Hi.
Evaluate.
$\displaystyle \lim_{\ x\to 0}\frac{\log{cosx}-xsinx}{2e^{x^2}-cos2x-1}$
Look, this is kinda' news to me but it seems to fall out right.. So if we can obtain the Taylor series:
$\displaystyle \log(\cos(x))-x\sin(x)=-3/2 x^2+x^4/10+\cdots$
$\displaystyle 2e^{x^2}-\cos(2x)-1=4x^2+x^4/3+\cdots$
and then use long division:
$\displaystyle
\begin{array}{rc@{}c}
& \multicolumn{2}{l}{\, \, \, } \vspace*{0.12cm} \\
\cline{2-3}
\multicolumn{1}{r}{4x^2+x^4/3+\cdots \hspace*{-4.8pt}} & \multicolumn{1}{l}{ \hspace*{-5.6pt} \Big) \hspace*{4.6pt} -3/2 x^2+x^4/12+\cdots} \\
& \multicolumn{2}{l}{\phantom{xxxxxxxxxxxxxxxxxxxxxx }}
\end{array}
$
note the first term is -3/8 and I assume the remainder will have powers of x so that as x->0, the limit is -3/8 which is the limit given by Mathematica.
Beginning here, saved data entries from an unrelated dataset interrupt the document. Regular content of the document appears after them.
import Literature.NumberTheory.Sieve.CFSemigroupTwistedRenewal
import Literature.NumberTheory.Sieve.CFSemigroupLipAlgebra
import Literature.NumberTheory.LFunctions.EffectivePerronOrderTwo
import Mathlib.Analysis.Complex.RemovableSingularity
import HarnessLib

/-!
# Power saving for the congruence renewal count of `Γ_A` from finite-order twisted-resolvent bounds

[MageeOhWinter2019, §3.4]: the spectral bounds for the congruence transfer operators `𝓜_{s,q} = L_{s,q}`
[Thm. 4: (1) a uniform gap on `ℂ^{Γ_q} ⊖ 1` for `|Im s| ≤ b₀`, (2) Dolgopyat bounds for `|Im s| > b₀`] give, by
Laplace inversion and a contour shift [Lemma 15 for the part orthogonal to constants, Lemma 16 for the constants,
Prop. 17], the power saving `N_q = main + O(q^C ‖g‖ e^{(δ−ε)a})`. This file PROVES that implication, at a fixed
level `q`, for the congruence renewal count of the boundary coding (`CFSemigroupTwistedRenewal.lean`)

  `N_q(X, x; ξ → ξ₀; G, Φ) = Σ_{w ∈ (A×A)^*, ξ σ_w = ξ₀, denom(M_w,x) Φ(pt_w x) ≤ X} Re G(pt_w x)`
  (`cfCongCountT A Θ G ξ ξ₀ X x`),

in RESOLVENT form. Over the countable family of pair-words `w` (lengths `ℓ_w = (denom(M_w,x) Φ(pt_w x))²`,
weights `a_w = 𝟙{ξσ_w = ξ₀} Re G(pt_w x)`) the generalized Dirichlet series is EXACTLY the twisted resolvent
coefficient `D(s) = Σ_n (𝓜_sⁿ (G_s ⊗ δ_{ξ₀}))_ξ(x) = ((1 − 𝓜_s)^{-1} (G_s ⊗ δ_{ξ₀}))_ξ(x)`, `G_s = G · Φ^{-2s}`
(`dirSeries_cfPW_eq`; `cfCongRes`). With the decomposition
`(1 − 𝓜_s)^{-1} = lift((1 − L_s²)^{-1}) + (1 − B_s)^{-1} P₁` (`cfTwist_inverse_eq`, `B_s = 𝓜_s P₁` the part
orthogonal to constants) and the resolvent pole of `(1 − L_s)^{-1}` at `δ_A` (`cfResolvent_pole'`), the function
`D(s) − r/(s − δ_A)`, `r = |Γ_q|^{-1} · ½ ν(G Φ^{-2δ_A}) h(x)/κ_A` (`cfCongResid`, `= |Γ_q|^{-1} δ_A c_{G,Φ}(x)`), has a
removable singularity at `δ_A` (`differentiableOn_cfCongReg`).

**Theorem** (`cfCongCountT_powerSaving_of_resolventBound`). Let `0 ≤ σ₀ < σ₁ < δ_A` and assume, for all `s` with
`Re s > σ₀`: `1 − L_s` is a unit if `s ≠ δ_A`, `1 + L_s` is a unit, and `1 − B_s` is a unit (at a fixed level with
primitive twists these hold on `Re s ≥ δ_A`, cf. `isUnit_one_sub_cfTwB_delta`; on a strip to the left of `δ_A`
and with constants uniform in `q` they are the content of [MageeOhWinter2019, Thm. 4]); and assume the finite-order
bound `‖D(u+it) − r/(u+it−δ_A)‖ ≤ M(1+|t|)^κ` (`κ < 2`) for `σ₁ ≤ u ≤ δ_A + 1`, `u + it ≠ δ_A`. Then for `X ≥ √2`
`|N_q(X, x; ξ → ξ₀; G, Φ) − r X^{2δ_A}/δ_A| ≤ (r(2^{δ_A+1} + 1/δ_A) + M·(32/π)·2^{2+σ₁}·S(σ₁,κ)) · X^{2δ_A − 2(δ_A−σ₁)/3}`,
with a constant LINEAR in `r ≤ |Γ_q|^{-1}·const` and `M` (so `M ≪ q^C` is exactly [MageeOhWinter2019, Thm. 1]'s
shape). Engine: `PerronTwo.abs_countFn_sub_main_le`; the case `q = 1`, `Φ ≡ 1` is `CFSemigroupRenewalPowerSaving`.

## References
* [MageeOhWinter2019] M. Magee, H. Oh, D. Winter, J. reine angew. Math. 753 (2019), §3.2 (3.4), §3.4 (Lemma 15,
  Lemma 16, Prop. 17), Thm. 4.
-/

noncomputable section

open Complex Filter Set Metric Real
open scoped Topology MatrixGroups

namespace Literature.NumberTheory.Sieve

open Literature.NumberTheory.LFunctions

variable {A : Finset ℕ}

/-! ### Two analytic-function utilities -/

/-- `s ↦ T(s)(v(s))` is analytic when `T` (operator-valued) and `v` are. [folklore] -/
theorem analyticAt_clm_apply {E F : Type*} [NormedAddCommGroup E] [NormedSpace ℂ E] [NormedAddCommGroup F]
    [NormedSpace ℂ F] {T : ℂ → E →L[ℂ] F} {v : ℂ → E} {s : ℂ} (hT : AnalyticAt ℂ T s) (hv : AnalyticAt ℂ v s) :
    AnalyticAt ℂ (fun s => T s (v s)) s :=
  ((ContinuousLinearMap.apply ℂ F).analyticAt_bilinear (v s, T s)).comp₂ hv hT

/-- `s ↦ (inverse of a unit-valued analytic operator family)` is analytic. [folklore] -/
theorem analyticAt_ring_inverse {E : Type*} [NormedAddCommGroup E] [NormedSpace ℂ E] [CompleteSpace E]
    {T : ℂ → E →L[ℂ] E} {s : ℂ} (hT : AnalyticAt ℂ T s) (hu : IsUnit (T s)) :
    AnalyticAt ℂ (fun s => Ring.inverse (T s)) s := by
  obtain ⟨u, hu⟩ := hu
  have h1 : AnalyticAt ℂ Ring.inverse (T s) := by rw [← hu]; exact analyticAt_inverse u
  exact AnalyticAt.comp (g := Ring.inverse) (f := T) (x := s) h1 hT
I'm not entirely sure about the validity of this method with the other one since $\displaystyle \sqrt{x}$ has a branch-point at the origin.
Why not skeeter? They're both analytic at zero so it's easy to compute the first few terms of the Taylor series for each just be taking a few derivatives at x=0. I guess all this is ok. Never solved a limit this way before. Maybe some issues of uniform convergence is required for it to be valid though.